→ PROBLEM STATEMENT
Print out the data below. Do not alter a single line.

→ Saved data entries

import Literature.Analysis.FluidPDE.AncientMildDrift
import Literature.Analysis.FluidPDE.AncientMildModification
import Literature.Analysis.FluidPDE.KNSSThm52OfProp41
import Mathlib.MeasureTheory.Measure.SeparableMeasure
import HarnessLib

/-!
# KNSS 2009, Theorem 5.2: the slice-wise facts follow from the theorem in print

Analysis/FluidPDE support file (all results proved) for the named facts
`Literature.Analysis.FluidPDE.knss_axisymmetric_no_swirl` and
`Literature.Analysis.FluidPDE.knss_axisymmetric_no_swirl'` (`SelfSimilarLiouville`;
Koch–Nadirashvili–Seregin–Šverák, Acta Math. 203 (2009) = arXiv:0709.3599, Theorem 5.2: "Let `u`
be a bounded weak solution of the Navier–Stokes equations in `ℝ³ × (−∞, 0)`. Assume that `u` is
axi-symmetric with no swirl. Then `u(x,t) = (0, 0, b₃(t))` for some bounded measurable
`b₃ : (−∞, 0) → ℝ`"). Those facts ask only for measurable *slices* of a bounded ancient mild
solution in the tree's duality form, a class strictly larger than print's `L^∞(ℝ³ × (−∞, 0))`
(`isBoundedAncientMildSolution_timeConst`: the spatially constant drift `b(t)` of KNSS 2009, §1
p. 3 may be non-measurable in the duality-form class), and were recorded with a class-mismatch
caveat. This file closes the gap:

* `knss_axisymmetric_no_swirl_of_KNSS2009 :
    KNSS2009_liouville_axisymmetric_no_swirl → knss_axisymmetric_no_swirl` (**proved**), and the
  `ℝ³`-valued form `knss_axisymmetric_no_swirl'_of_KNSS2009`;
* hence both slice-wise facts from KNSS's §4 regularity fact alone,
  `knss_axisymmetric_no_swirl_of_prop41_mild`, `knss_axisymmetric_no_swirl'_of_prop41_mild`
  (through `KNSSThm52OfProp41`): when `KNSS2009_prop41_mild` is discharged these are the
  discharges of the two facts.

## The reduction (docstring of `knss_axisymmetric_no_swirl_of_KNSS2009`)

The slice-wise class is the printed class up to a possibly non-measurable axial drift `c(t) e_z`
(`AncientMildModification`: a jointly measurable modification exists modulo the axial average).
The drift enters the duality identity only through the cross term `c(τ) ∫⟪w τ, ∂_z e^{(q−τ)Δ}φ⟫`
(`integral_inner_convect_heatTest_add_const`). Where the slices are not a.e. constant the identity
is honest (`AncientMildDrift`, the heat regime) and pins `c` measurably wherever some cross term
is non-zero; where every cross term vanishes in the limit of small times the slice is invariant
under the vertical translations (this file: `integral_inner_fderiv_heatTest_eq_zero_of_dense`,
`integral_inner_fderiv_eq_zero_of_tendsto`,
`ae_eq_comp_add_smul_of_forall_integral_inner_fderiv_eq_zero`), and there the drift may be
replaced by zero without leaving the class (the drift lemma of `AncientMildDrift`). The resulting
jointly measurable field is a bounded weak solution to which the printed theorem applies.

## References

* G. Koch, N. Nadirashvili, G. Seregin, V. Šverák, *Liouville theorems for the Navier–Stokes
  equations and applications*, Acta Math. 203 (2009) 83–105 = arXiv:0709.3599, Thm 5.2
  pp. 9–10, §1 p. 3 (the parasitic solutions `u(x,t) = b(t)`), §3 p. 7 and §4 (i)–(ii) p. 8 (the
  class `L^∞(ℝ³ × (−∞, 0))`, `b` bounded measurable). [KochNadirashviliSereginSverak2009]
-/

noncomputable section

→ EXERCISE RESPONSE
import Literature.Analysis.FluidPDE.AncientMildDrift
import Literature.Analysis.FluidPDE.AncientMildModification
import Literature.Analysis.FluidPDE.KNSSThm52OfProp41
import Mathlib.MeasureTheory.Measure.SeparableMeasure
import HarnessLib

/-!
# KNSS 2009, Theorem 5.2: the slice-wise facts follow from the theorem in print

Analysis/FluidPDE support file (all results proved) for the named facts
`Literature.Analysis.FluidPDE.knss_axisymmetric_no_swirl` and
`Literature.Analysis.FluidPDE.knss_axisymmetric_no_swirl'` (`SelfSimilarLiouville`;
Koch–Nadirashvili–Seregin–Šverák, Acta Math. 203 (2009) = arXiv:0709.3599, Theorem 5.2: "Let `u`
be a bounded weak solution of the Navier–Stokes equations in `ℝ³ × (−∞, 0)`. Assume that `u` is
axi-symmetric with no swirl. Then `u(x,t) = (0, 0, b₃(t))` for some bounded measurable
`b₃ : (−∞, 0) → ℝ`"). Those facts ask only for measurable *slices* of a bounded ancient mild
solution in the tree's duality form, a class strictly larger than print's `L^∞(ℝ³ × (−∞, 0))`
(`isBoundedAncientMildSolution_timeConst`: the spatially constant drift `b(t)` of KNSS 2009, §1
p. 3 may be non-measurable in the duality-form class), and were recorded with a class-mismatch
caveat. This file closes the gap:

* `knss_axisymmetric_no_swirl_of_KNSS2009 :
    KNSS2009_liouville_axisymmetric_no_swirl → knss_axisymmetric_no_swirl` (**proved**), and the
  `ℝ³`-valued form `knss_axisymmetric_no_swirl'_of_KNSS2009`;
* hence both slice-wise facts from KNSS's §4 regularity fact alone,
  `knss_axisymmetric_no_swirl_of_prop41_mild`, `knss_axisymmetric_no_swirl'_of_prop41_mild`
  (through `KNSSThm52OfProp41`): when `KNSS2009_prop41_mild` is discharged these are the
  discharges of the two facts.

## The reduction (docstring of `knss_axisymmetric_no_swirl_of_KNSS2009`)

The slice-wise class is the printed class up to a possibly non-measurable axial drift `c(t) e_z`
(`AncientMildModification`: a jointly measurable modification exists modulo the axial average).
The drift enters the duality identity only through the cross term `c(τ) ∫⟪w τ, ∂_z e^{(q−τ)Δ}φ⟫`
(`integral_inner_convect_heatTest_add_const`). Where the slices are not a.e. constant the identity
is honest (`AncientMildDrift`, the heat regime) and pins `c` measurably wherever some cross term
is non-zero; where every cross term vanishes in the limit of small times the slice is invariant
under the vertical translations (this file: `integral_inner_fderiv_heatTest_eq_zero_of_dense`,
`integral_inner_fderiv_eq_zero_of_tendsto`,
`ae_eq_comp_add_smul_of_forall_integral_inner_fderiv_eq_zero`), and there the drift may be
replaced by zero without leaving the class (the drift lemma of `AncientMildDrift`). The resulting
jointly measurable field is a bounded weak solution to which the printed theorem applies.

## References

* G. Koch, N. Nadirashvili, G. Seregin, V. Šverák, *Liouville theorems for the Navier–Stokes
  equations and applications*, Acta Math. 203 (2009) 83–105 = arXiv:0709.3599, Thm 5.2
  pp. 9–10, §1 p. 3 (the parasitic solutions `u(x,t) = b(t)`), §3 p. 7 and §4 (i)–(ii) p. 8 (the
  class `L^∞(ℝ³ × (−∞, 0))`, `b` bounded measurable). [KochNadirashviliSereginSverak2009]
-/

noncomputable section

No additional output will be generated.